- _Your task_
Could you set down exactly the lines in the records below between the line holding "have hw : (0" and the line holding "1 := by linarith", inclusive?

- _Given data_
▬▬▬
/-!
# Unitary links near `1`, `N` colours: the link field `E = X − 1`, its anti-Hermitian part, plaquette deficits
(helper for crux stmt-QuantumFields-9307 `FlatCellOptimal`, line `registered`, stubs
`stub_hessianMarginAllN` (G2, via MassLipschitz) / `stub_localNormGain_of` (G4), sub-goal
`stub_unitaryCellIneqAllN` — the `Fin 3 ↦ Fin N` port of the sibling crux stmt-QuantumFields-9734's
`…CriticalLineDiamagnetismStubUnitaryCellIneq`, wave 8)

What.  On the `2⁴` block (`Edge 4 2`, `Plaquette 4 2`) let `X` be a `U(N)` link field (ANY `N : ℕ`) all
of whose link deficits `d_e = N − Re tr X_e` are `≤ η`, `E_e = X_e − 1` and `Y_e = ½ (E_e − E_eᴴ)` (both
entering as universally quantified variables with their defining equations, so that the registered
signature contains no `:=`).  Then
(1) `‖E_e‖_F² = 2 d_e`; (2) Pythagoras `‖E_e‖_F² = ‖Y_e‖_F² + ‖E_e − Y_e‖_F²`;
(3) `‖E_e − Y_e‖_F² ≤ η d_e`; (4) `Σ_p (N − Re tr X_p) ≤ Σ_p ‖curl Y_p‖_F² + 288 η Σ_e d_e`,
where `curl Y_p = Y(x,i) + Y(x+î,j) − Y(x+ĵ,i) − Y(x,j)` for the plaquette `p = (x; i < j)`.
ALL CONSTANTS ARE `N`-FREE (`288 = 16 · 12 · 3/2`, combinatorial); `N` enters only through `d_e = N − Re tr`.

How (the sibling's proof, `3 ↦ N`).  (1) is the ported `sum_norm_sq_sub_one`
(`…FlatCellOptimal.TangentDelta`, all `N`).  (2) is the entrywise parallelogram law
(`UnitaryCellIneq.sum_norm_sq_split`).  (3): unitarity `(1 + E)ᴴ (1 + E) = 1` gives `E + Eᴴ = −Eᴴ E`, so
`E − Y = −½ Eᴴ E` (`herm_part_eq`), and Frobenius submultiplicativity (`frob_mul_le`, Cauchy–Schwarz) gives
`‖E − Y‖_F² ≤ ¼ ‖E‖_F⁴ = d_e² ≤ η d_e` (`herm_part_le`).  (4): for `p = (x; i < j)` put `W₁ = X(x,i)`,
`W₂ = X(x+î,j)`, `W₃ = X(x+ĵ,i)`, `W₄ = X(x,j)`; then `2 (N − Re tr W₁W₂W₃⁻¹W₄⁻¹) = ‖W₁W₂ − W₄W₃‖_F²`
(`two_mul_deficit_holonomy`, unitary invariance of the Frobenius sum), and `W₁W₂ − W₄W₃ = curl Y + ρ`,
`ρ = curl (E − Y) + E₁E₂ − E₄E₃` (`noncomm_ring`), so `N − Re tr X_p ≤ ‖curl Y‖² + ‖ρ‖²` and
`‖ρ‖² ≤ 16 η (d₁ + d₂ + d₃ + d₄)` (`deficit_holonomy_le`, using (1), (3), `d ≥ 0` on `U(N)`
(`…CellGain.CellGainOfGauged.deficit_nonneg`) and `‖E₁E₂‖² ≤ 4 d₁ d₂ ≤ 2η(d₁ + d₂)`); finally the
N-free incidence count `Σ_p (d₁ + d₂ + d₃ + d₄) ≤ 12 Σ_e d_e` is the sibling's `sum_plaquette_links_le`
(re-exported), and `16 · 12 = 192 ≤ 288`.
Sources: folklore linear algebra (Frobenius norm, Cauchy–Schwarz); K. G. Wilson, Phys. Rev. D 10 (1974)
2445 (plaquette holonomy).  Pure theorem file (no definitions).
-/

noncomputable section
▬▬▬
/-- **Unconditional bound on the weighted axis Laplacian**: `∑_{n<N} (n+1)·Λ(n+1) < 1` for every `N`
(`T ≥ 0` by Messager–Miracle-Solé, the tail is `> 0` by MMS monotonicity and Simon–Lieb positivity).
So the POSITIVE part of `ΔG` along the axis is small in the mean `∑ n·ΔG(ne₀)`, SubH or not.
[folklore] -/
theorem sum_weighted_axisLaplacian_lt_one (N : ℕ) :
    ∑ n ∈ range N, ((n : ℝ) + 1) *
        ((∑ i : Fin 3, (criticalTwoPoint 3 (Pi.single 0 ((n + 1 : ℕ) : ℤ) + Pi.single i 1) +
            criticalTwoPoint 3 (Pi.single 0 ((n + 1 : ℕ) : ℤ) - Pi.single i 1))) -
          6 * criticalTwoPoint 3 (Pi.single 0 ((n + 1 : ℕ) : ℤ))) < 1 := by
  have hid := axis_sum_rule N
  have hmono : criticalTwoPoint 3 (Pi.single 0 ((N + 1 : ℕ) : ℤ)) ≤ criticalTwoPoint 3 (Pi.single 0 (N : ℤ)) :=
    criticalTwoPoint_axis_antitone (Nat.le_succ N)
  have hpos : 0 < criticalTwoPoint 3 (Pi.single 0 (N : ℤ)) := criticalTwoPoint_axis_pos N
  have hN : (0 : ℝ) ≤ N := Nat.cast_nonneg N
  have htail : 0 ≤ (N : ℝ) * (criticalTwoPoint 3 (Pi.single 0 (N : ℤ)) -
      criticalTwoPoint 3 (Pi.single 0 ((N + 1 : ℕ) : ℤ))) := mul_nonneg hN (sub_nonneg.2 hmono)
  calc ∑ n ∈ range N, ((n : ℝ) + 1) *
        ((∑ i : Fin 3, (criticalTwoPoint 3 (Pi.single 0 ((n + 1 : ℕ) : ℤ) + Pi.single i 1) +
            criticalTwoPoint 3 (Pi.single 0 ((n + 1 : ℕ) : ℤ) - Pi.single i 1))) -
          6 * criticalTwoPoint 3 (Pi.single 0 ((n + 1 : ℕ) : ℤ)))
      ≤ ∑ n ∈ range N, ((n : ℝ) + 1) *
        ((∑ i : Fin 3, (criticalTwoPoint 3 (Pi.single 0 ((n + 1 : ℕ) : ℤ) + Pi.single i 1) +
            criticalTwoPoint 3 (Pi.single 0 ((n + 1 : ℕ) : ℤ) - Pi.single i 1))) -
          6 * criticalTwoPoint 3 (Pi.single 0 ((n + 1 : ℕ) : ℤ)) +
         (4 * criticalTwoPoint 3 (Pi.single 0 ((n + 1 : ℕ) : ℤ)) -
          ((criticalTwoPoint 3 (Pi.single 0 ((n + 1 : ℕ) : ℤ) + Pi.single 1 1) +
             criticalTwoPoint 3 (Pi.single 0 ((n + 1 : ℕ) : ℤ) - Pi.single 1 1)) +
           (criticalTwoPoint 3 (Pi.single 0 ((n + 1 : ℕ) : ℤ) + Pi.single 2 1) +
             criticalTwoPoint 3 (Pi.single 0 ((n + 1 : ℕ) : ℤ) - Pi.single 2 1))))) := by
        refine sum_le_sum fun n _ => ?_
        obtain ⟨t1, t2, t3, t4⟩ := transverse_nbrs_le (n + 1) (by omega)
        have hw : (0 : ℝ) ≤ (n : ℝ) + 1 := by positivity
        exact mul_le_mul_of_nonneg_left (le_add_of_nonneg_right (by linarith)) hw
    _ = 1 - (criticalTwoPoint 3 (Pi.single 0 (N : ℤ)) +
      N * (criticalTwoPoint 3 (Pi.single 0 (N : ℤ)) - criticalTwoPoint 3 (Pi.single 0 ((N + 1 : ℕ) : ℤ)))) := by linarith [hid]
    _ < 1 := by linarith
▬▬▬
- _Response_
        have hw : (0 : ℝ) ≤ (n : ℝ) + 1 := by positivity
        exact mul_le_mul_of_nonneg_left (le_add_of_nonneg_right (by linarith)) hw
    _ = 1 - (criticalTwoPoint 3 (Pi.single 0 (N : ℤ)) +
      N * (criticalTwoPoint 3 (Pi.single 0 (N : ℤ)) - criticalTwoPoint 3 (Pi.single 0 ((N + 1 : ℕ) : ℤ)))) := by linarith [hid]
    _ < 1 := by linarith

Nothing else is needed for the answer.